[Collected data entries]
──────────────────────────────
import Summits.Ventures.MM22.Rank333.ProfileSAT

/-!
# MM22 venture — `ProfileSAT` (2/4): counting, extended literals, direct no-goods

HONEST FRAMING (cell `pub-mm22`, seat engine-2 g3). Plumbing for the verified CNF encoder of `ProfileSATEncode.lean`:
extended literals with Boolean constants and their simplification (`collect`), and the direct no-good block with its
soundness lemma. Nothing here mentions matrices; no rank bound is proved here. Design notes: `ProfileSAT.lean`.
-/

namespace Summit.Ventures.MM22.ProfileSAT

/-! ## 6. Counting, extended literals, direct no-goods -/

/-- Number of listed variables that are true. -/
def cnt (x : ℕ → Bool) (l : List ℕ) : ℕ := l.countP fun v => x v

/-- The value of a clause depends only on the variables occurring in it. -/
theorem Clause.eval_congr {y y' : ℕ → Bool} {c : Clause} (h : ∀ l ∈ c, y l.var = y' l.var) :
    c.eval y = c.eval y' := by
  unfold Clause.eval
  induction c with
  | nil => rfl
  | cons l c ih =>
    simp only [List.any_cons]
    rw [ih fun l' hl' => h l' (List.mem_cons_of_mem _ hl')]
    congr 1
    have := h l List.mem_cons_self
    cases l <;> simp [Lit.eval, Lit.var] at this ⊢ <;> simp [this]

/-- Extended literal: a literal or a Boolean constant (used to write counter clauses uniformly at the borders). -/
inductive ELit
  /-- constant true -/
  | tt
  /-- constant false -/
  | ff
  /-- a genuine literal -/
  | lit (l : Lit)

/-- Value of an extended literal. -/
def ELit.eval (y : ℕ → Bool) : ELit → Bool
  | .tt => true
  | .ff => false
  | .lit l => l.eval y

/-- Simplify an extended clause: drop `ff`, and drop the whole clause (`none`) if it contains `tt`. -/
def EClause.toClause : List ELit → Option Clause
  | [] => some []
  | .tt :: _ => none
  | .ff :: r => EClause.toClause r
  | .lit l :: r => (EClause.toClause r).map fun c => l :: c

/-- Collect the simplified clauses of a list of extended clauses. -/
def collect : List (List ELit) → CNF
  | [] => []
  | e :: es =>
    match EClause.toClause e with
    | none => collect es
    | some c => c :: collect es

/-- A simplified extended clause has the value of the extended clause. -/
theorem EClause.toClause_eval {y : ℕ → Bool} :
    ∀ {e : List ELit} {c : Clause}, EClause.toClause e = some c → c.eval y = e.any (ELit.eval y)
  | [], c, h => by
    simp only [EClause.toClause, Option.some.injEq] at h
    subst h
    rfl
  | .tt :: r, c, h => by simp [EClause.toClause] at h
  | .ff :: r, c, h => by
    simp only [EClause.toClause] at h
    rw [EClause.toClause_eval h]
    simp [ELit.eval]
  | .lit l :: r, c, h => by
    simp only [EClause.toClause] at h
    cases hr : EClause.toClause r with
    | none => simp [hr] at h
    | some c' =>
      simp only [hr, Option.map_some, Option.some.injEq] at h
      subst h
      have := EClause.toClause_eval (y := y) hr
      simp [Clause.eval, ELit.eval, List.any_cons] at this ⊢
      rw [this]

/-- The literals of a simplified extended clause occur in the extended clause. -/
theorem EClause.toClause_vars :
    ∀ {e : List ELit} {c : Clause}, EClause.toClause e = some c → ∀ l ∈ c, ELit.lit l ∈ e
  | [], c, h, l, hl => by
    simp only [EClause.toClause, Option.some.injEq] at h
    subst h
    simp at hl
  | .tt :: r, c, h, l, hl => by simp [EClause.toClause] at h
  | .ff :: r, c, h, l, hl => by
    simp only [EClause.toClause] at h
    exact List.mem_cons_of_mem _ (EClause.toClause_vars h l hl)
  | .lit l0 :: r, c, h, l, hl => by
    simp only [EClause.toClause] at h
    cases hr : EClause.toClause r with
    | none => simp [hr] at h
    | some c' =>
      simp only [hr, Option.map_some, Option.some.injEq] at h
      subst h
      rcases List.mem_cons.1 hl with rfl | hl
      · exact List.mem_cons_self
      · exact List.mem_cons_of_mem _ (EClause.toClause_vars hr l hl)

/-- Every collected clause comes from an extended clause. -/
theorem mem_collect {L : List (List ELit)} {c : Clause} (h : c ∈ collect L) :
    ∃ e ∈ L, EClause.toClause e = some c := by
  induction L with
  | nil => simp [collect] at h
  | cons e es ih =>
    simp only [collect] at h
    cases he : EClause.toClause e with
    | none =>
      rw [he] at h
      obtain ⟨e', he', h'⟩ := ih h
      exact ⟨e', List.mem_cons_of_mem _ he', h'⟩
    | some c' =>
      rw [he] at h
      rcases List.mem_cons.1 h with rfl | h
      · exact ⟨e, List.mem_cons_self, he⟩
      · obtain ⟨e', he', h'⟩ := ih h
        exact ⟨e', List.mem_cons_of_mem _ he', h'⟩

/-- If every extended clause of `L` has a true extended literal under `y`, all collected clauses hold. -/
theorem collect_sound {y : ℕ → Bool} {L : List (List ELit)} (h : ∀ e ∈ L, e.any (ELit.eval y) = true) :
    ∀ c ∈ collect L, c.eval y = true := by
  intro c hc
  obtain ⟨e, he, hec⟩ := mem_collect hc
  rw [EClause.toClause_eval hec]
  exact h e he

/-- All `(k)`-element sublists of a list, in a fixed order. -/
def combos : ℕ → List ℕ → List (List ℕ)
  | 0, _ => [[]]
  | _ + 1, [] => []
  | k + 1, a :: l => (combos k l).map (fun T => a :: T) ++ combos (k + 1) l

/-- Every list produced by `combos k l` is a sublist of `l` of length `k`. -/
theorem combos_spec : ∀ {k : ℕ} {l T : List ℕ}, T ∈ combos k l → T.Sublist l ∧ T.length = k
  | 0, l, T, h => by
    simp only [combos, List.mem_singleton] at h
    subst h
    exact ⟨List.nil_sublist _, rfl⟩
  | k + 1, [], T, h => by simp [combos] at h
  | k + 1, a :: l, T, h => by
    simp only [combos, List.mem_append, List.mem_map] at h
    rcases h with ⟨T', hT', rfl⟩ | h
    · obtain ⟨hs, hl⟩ := combos_spec hT'
      exact ⟨hs.cons_cons a, by simp [hl]⟩
    · obtain ⟨hs, hl⟩ := combos_spec h
      exact ⟨hs.cons a, hl⟩

/-- Direct no-goods for «at most `cap` of `members`»: every `(cap+1)`-subset has a false member. -/
def nogoods (members : List ℕ) (cap : ℕ) : CNF :=
  (combos (cap + 1) members).map fun T => T.map Lit.neg

/-- Direct no-goods hold under any assignment respecting the cap. -/
theorem nogoods_sound {y : ℕ → Bool} {members : List ℕ} {cap : ℕ} (h : cnt y members ≤ cap) :
    ∀ c ∈ nogoods members cap, c.eval y = true := by
  intro c hc
  obtain ⟨T, hT, rfl⟩ := List.mem_map.1 hc
  obtain ⟨hsub, hlen⟩ := combos_spec hT
  by_contra hne
  have hall : ∀ t ∈ T, y t = true := by
    intro t ht
    by_contra hf
    apply hne
    simp only [Clause.eval, List.any_map, List.any_eq_true, Function.comp, Lit.eval]
    exact ⟨t, ht, by simpa using hf⟩
  have h1 : cnt y T = T.length := List.countP_eq_length.2 (by simpa using hall)
  have h2 : cnt y T ≤ cnt y members := hsub.countP_le
  omega

/-- Direct no-goods mention only member variables. -/
theorem nogoods_vars {members : List ℕ} {cap : ℕ} : ∀ c ∈ nogoods members cap, ∀ l ∈ c, l.var ∈ members := by
  intro c hc l hl
  obtain ⟨T, hT, rfl⟩ := List.mem_map.1 hc
  obtain ⟨t, ht, rfl⟩ := List.mem_map.1 hl
  exact (combos_spec hT).1.subset ht

end Summit.Ventures.MM22.ProfileSAT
──────────────────────────────
## INSTRUCTIONS FOR THE TASK
Count the lines above that contain "intro", and give only the number.

## TASK OUTPUT
4